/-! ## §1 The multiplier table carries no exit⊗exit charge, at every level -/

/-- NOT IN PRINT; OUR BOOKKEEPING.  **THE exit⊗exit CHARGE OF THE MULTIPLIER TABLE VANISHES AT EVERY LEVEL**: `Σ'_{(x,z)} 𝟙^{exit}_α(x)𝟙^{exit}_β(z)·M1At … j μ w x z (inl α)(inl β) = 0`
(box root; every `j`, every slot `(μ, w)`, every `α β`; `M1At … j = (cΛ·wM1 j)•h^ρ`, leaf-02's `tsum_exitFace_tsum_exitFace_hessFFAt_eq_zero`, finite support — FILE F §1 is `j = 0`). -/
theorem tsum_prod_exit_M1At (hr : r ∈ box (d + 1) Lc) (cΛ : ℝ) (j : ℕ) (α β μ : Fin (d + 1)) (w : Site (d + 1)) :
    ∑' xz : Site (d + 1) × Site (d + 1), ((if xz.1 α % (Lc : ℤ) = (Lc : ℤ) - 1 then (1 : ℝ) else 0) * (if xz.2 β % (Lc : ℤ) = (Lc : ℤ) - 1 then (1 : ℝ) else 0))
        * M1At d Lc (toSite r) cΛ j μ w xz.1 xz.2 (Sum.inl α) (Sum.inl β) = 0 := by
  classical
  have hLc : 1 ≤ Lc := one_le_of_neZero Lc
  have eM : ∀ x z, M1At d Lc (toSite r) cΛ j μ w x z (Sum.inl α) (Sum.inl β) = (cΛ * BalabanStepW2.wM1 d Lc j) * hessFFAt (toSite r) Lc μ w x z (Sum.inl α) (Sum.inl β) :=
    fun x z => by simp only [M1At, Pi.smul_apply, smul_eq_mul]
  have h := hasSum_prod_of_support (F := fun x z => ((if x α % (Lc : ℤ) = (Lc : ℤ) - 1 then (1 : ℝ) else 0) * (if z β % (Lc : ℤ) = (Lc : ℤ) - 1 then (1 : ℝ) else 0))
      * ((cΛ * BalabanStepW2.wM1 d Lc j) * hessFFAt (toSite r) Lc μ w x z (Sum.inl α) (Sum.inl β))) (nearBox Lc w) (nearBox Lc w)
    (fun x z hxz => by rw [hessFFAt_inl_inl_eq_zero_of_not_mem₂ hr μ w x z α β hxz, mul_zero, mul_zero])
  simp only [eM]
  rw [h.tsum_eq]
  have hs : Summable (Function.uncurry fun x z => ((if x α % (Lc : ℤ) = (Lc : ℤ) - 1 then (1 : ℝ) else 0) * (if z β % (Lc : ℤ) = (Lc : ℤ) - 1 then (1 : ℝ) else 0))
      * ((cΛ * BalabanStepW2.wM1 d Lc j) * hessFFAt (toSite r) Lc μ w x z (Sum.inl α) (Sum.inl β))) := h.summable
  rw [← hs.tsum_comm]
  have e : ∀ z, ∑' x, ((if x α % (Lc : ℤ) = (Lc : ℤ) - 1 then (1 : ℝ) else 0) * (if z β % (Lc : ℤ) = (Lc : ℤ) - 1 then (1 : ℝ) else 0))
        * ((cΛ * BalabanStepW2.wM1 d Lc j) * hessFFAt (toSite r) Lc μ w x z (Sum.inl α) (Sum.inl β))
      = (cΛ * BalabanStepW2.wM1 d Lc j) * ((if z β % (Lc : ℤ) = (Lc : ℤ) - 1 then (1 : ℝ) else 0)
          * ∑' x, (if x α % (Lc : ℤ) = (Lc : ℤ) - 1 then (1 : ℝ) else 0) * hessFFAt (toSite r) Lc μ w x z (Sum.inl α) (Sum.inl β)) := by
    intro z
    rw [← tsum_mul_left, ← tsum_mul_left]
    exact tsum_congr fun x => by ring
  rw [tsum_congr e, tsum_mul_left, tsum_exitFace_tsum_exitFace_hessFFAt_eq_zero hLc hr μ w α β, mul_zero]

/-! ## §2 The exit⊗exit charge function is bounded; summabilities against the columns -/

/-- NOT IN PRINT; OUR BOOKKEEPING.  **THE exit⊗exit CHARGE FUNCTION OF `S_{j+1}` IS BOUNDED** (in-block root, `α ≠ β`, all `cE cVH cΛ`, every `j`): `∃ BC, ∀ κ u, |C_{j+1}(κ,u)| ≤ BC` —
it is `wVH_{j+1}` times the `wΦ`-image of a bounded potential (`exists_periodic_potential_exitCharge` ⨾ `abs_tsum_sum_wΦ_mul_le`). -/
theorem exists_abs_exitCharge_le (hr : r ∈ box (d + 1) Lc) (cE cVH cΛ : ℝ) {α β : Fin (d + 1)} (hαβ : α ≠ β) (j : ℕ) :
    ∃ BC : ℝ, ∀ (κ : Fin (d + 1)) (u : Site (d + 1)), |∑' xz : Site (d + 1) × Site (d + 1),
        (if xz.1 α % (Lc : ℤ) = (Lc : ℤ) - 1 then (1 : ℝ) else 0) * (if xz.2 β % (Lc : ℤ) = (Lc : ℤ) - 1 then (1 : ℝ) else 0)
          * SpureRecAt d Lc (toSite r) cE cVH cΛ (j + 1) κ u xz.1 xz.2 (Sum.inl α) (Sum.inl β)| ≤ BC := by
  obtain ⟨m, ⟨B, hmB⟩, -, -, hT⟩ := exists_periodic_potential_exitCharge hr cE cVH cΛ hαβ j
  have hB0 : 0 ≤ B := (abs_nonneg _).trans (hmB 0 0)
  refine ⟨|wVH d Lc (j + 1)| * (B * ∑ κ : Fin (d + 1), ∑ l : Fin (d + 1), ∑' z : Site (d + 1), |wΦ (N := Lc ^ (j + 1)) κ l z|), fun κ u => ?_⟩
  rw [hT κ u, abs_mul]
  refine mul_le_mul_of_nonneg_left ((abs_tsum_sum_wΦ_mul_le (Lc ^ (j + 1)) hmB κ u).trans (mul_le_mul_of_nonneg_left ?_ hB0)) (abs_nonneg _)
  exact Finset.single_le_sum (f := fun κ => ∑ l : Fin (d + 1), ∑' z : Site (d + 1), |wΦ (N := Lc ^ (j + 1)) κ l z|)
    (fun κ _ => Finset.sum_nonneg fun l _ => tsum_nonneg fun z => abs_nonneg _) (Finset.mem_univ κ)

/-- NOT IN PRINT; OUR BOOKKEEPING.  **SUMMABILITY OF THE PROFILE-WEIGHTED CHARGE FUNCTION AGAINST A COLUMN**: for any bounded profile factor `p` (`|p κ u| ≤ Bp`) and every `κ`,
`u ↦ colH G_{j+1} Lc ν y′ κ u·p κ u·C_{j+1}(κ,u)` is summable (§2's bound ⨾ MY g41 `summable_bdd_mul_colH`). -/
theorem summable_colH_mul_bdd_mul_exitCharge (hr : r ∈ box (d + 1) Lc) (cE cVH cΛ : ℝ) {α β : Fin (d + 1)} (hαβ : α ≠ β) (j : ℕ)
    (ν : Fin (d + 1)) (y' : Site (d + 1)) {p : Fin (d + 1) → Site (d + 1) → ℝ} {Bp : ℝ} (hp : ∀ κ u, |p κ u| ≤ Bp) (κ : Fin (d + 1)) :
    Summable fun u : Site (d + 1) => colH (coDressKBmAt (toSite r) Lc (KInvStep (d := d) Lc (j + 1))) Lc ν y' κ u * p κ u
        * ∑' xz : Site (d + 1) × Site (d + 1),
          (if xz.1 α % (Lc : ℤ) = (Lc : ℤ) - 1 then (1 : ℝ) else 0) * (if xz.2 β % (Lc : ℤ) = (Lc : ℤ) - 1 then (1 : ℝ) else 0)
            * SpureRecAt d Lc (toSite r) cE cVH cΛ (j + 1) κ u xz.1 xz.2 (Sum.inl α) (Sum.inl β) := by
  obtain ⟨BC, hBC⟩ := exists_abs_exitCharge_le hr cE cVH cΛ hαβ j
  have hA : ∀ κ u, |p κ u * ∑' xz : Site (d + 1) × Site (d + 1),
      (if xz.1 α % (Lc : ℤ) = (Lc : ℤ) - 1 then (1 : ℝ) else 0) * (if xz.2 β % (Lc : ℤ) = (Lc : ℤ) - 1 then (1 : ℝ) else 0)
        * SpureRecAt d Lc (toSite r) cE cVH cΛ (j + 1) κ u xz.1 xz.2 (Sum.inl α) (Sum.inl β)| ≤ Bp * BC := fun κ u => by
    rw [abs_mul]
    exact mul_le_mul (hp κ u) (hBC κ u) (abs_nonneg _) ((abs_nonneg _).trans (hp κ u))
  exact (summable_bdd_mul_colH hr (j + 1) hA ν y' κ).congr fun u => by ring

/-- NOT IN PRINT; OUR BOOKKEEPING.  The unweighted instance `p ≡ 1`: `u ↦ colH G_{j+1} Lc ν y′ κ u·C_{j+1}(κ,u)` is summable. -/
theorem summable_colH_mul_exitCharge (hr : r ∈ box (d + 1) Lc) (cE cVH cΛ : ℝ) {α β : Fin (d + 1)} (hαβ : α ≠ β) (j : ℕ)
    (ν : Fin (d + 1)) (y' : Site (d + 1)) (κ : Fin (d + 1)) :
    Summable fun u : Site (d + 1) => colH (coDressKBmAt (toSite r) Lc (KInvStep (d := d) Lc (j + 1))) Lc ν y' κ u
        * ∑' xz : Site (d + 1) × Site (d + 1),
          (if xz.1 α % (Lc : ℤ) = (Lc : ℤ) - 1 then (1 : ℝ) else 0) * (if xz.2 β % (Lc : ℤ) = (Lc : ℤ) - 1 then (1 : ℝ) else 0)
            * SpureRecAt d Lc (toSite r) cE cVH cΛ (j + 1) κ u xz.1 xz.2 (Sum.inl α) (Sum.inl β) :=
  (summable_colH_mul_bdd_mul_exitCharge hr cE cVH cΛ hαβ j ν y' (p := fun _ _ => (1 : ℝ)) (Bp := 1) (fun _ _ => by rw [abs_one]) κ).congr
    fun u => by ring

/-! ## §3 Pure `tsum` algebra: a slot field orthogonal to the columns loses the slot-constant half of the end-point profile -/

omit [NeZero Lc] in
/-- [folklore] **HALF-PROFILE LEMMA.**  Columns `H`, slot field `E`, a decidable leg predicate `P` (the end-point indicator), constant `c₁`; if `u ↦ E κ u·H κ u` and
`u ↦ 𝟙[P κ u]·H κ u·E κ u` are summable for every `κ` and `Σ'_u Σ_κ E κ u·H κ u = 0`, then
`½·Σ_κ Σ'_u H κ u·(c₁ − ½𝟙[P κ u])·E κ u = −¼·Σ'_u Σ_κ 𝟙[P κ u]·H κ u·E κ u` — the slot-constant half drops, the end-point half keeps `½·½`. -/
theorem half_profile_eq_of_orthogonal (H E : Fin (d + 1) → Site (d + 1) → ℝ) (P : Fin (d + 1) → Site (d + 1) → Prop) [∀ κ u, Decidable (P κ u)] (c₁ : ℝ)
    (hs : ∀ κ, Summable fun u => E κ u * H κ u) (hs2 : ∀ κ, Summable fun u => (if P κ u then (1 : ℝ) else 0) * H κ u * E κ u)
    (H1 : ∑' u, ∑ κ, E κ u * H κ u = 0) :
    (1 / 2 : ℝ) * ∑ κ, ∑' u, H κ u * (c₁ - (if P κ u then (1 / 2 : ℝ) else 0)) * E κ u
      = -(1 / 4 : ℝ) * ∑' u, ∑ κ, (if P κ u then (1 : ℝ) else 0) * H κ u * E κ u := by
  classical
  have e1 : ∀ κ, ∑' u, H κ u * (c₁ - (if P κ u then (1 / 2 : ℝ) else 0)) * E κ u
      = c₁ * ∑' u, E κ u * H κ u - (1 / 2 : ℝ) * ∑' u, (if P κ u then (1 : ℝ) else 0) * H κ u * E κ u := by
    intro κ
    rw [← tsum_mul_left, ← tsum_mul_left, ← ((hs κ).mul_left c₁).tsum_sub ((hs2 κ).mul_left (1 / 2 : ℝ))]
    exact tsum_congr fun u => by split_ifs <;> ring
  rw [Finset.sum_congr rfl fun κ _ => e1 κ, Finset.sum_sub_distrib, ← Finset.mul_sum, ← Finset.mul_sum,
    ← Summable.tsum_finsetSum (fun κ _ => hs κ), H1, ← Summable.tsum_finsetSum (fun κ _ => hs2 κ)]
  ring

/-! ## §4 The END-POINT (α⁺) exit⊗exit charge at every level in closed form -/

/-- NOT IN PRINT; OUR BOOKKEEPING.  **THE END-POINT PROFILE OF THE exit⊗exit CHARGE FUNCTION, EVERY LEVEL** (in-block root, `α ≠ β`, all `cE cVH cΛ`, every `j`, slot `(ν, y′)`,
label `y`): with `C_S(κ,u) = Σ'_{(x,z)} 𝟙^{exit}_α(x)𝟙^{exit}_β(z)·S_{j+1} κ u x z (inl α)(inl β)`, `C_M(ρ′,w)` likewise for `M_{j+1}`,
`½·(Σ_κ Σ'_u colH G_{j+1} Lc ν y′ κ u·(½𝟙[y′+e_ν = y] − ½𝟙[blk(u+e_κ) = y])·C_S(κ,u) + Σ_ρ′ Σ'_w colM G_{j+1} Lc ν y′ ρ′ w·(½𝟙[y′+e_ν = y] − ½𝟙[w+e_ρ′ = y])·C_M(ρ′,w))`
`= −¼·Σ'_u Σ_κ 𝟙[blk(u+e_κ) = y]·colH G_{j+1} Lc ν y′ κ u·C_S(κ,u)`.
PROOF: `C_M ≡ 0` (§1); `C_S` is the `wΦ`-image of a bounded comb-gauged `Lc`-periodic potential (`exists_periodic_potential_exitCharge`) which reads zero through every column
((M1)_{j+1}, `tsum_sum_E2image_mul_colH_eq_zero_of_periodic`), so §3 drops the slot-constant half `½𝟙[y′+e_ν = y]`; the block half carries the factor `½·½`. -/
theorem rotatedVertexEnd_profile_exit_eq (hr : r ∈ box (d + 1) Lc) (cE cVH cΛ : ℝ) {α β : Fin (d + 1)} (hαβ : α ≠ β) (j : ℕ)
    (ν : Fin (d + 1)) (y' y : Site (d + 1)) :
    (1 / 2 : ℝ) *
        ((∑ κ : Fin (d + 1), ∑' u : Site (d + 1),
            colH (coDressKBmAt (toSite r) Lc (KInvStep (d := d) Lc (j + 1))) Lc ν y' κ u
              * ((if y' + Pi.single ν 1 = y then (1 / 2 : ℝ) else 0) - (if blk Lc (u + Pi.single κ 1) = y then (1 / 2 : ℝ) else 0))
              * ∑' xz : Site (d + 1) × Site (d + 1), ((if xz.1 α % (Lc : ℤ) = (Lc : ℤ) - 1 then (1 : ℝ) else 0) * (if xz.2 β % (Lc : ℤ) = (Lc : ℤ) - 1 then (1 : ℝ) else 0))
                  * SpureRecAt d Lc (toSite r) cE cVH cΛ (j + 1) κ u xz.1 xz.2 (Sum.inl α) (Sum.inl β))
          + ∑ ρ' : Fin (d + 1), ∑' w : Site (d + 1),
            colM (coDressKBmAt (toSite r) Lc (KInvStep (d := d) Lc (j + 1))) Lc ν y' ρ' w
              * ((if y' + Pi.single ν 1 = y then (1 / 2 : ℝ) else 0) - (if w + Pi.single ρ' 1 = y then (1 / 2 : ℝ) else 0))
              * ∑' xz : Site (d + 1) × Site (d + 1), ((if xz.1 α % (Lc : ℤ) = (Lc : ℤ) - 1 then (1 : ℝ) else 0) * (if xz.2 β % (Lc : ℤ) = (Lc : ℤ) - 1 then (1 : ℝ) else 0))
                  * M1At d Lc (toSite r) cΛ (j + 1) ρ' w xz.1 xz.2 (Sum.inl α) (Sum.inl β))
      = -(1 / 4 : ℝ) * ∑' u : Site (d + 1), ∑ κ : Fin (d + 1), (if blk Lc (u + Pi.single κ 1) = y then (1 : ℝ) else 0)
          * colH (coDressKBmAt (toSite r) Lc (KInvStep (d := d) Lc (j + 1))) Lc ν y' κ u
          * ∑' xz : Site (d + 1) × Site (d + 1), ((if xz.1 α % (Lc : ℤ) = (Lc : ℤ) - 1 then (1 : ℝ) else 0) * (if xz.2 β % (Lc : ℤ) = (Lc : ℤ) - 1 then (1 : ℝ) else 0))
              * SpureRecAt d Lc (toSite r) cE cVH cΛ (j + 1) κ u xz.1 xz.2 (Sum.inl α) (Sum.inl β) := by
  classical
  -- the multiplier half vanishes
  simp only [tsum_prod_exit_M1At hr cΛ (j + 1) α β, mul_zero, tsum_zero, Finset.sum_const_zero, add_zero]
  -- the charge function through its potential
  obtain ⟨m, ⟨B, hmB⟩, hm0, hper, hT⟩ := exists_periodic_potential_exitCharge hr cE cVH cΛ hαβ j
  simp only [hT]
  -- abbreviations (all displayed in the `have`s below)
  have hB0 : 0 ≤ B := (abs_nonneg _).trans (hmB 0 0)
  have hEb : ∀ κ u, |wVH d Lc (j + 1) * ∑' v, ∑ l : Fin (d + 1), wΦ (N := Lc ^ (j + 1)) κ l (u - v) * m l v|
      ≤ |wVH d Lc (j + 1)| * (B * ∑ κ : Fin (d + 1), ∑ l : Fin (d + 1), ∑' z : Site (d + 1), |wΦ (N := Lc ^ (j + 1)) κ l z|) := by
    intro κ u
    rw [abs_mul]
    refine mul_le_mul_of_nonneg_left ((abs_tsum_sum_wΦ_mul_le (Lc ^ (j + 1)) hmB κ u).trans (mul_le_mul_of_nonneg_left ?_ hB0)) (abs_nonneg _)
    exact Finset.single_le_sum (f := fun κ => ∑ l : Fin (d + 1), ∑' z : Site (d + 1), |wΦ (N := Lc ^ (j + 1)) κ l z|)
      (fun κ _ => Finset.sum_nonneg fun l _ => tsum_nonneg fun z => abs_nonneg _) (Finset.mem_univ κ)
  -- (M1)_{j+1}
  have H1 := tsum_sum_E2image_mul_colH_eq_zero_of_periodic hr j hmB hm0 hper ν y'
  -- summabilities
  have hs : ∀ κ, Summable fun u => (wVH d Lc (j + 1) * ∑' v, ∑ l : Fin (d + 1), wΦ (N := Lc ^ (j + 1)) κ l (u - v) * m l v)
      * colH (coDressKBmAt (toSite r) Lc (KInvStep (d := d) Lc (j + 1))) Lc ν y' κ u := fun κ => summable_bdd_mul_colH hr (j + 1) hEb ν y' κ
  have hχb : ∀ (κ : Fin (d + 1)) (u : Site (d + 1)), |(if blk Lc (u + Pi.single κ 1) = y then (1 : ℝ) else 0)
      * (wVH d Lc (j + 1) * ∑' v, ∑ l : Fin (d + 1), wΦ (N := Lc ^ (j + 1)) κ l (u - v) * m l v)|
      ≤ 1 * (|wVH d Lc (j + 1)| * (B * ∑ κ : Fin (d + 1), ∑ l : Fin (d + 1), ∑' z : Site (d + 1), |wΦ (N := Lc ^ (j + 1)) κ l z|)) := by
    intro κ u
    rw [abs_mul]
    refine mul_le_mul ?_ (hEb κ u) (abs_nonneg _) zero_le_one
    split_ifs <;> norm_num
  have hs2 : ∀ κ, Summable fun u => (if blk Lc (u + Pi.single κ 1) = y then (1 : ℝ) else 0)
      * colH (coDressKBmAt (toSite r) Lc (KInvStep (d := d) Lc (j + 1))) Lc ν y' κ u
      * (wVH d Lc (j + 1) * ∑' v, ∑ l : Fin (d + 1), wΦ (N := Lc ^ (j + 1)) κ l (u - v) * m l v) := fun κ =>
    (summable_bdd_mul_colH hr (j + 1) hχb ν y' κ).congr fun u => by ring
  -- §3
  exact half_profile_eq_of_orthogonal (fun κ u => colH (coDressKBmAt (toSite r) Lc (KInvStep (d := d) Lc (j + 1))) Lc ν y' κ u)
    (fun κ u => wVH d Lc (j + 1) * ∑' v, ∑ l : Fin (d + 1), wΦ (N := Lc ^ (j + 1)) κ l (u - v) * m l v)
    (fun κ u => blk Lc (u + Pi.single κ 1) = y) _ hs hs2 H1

= = =

Print exactly the lines above from the one with "through every column" to the one with "so §3 drops", including both.

PROOF: `C_M ≡ 0` (§1); `C_S` is the `wΦ`-image of a bounded comb-gauged `Lc`-periodic potential (`exists_periodic_potential_exitCharge`) which reads zero through every column
((M1)_{j+1}, `tsum_sum_E2image_mul_colH_eq_zero_of_periodic`), so §3 drops the slot-constant half `½𝟙[y′+e_ν = y]`; the block half carries the factor `½·½`. -/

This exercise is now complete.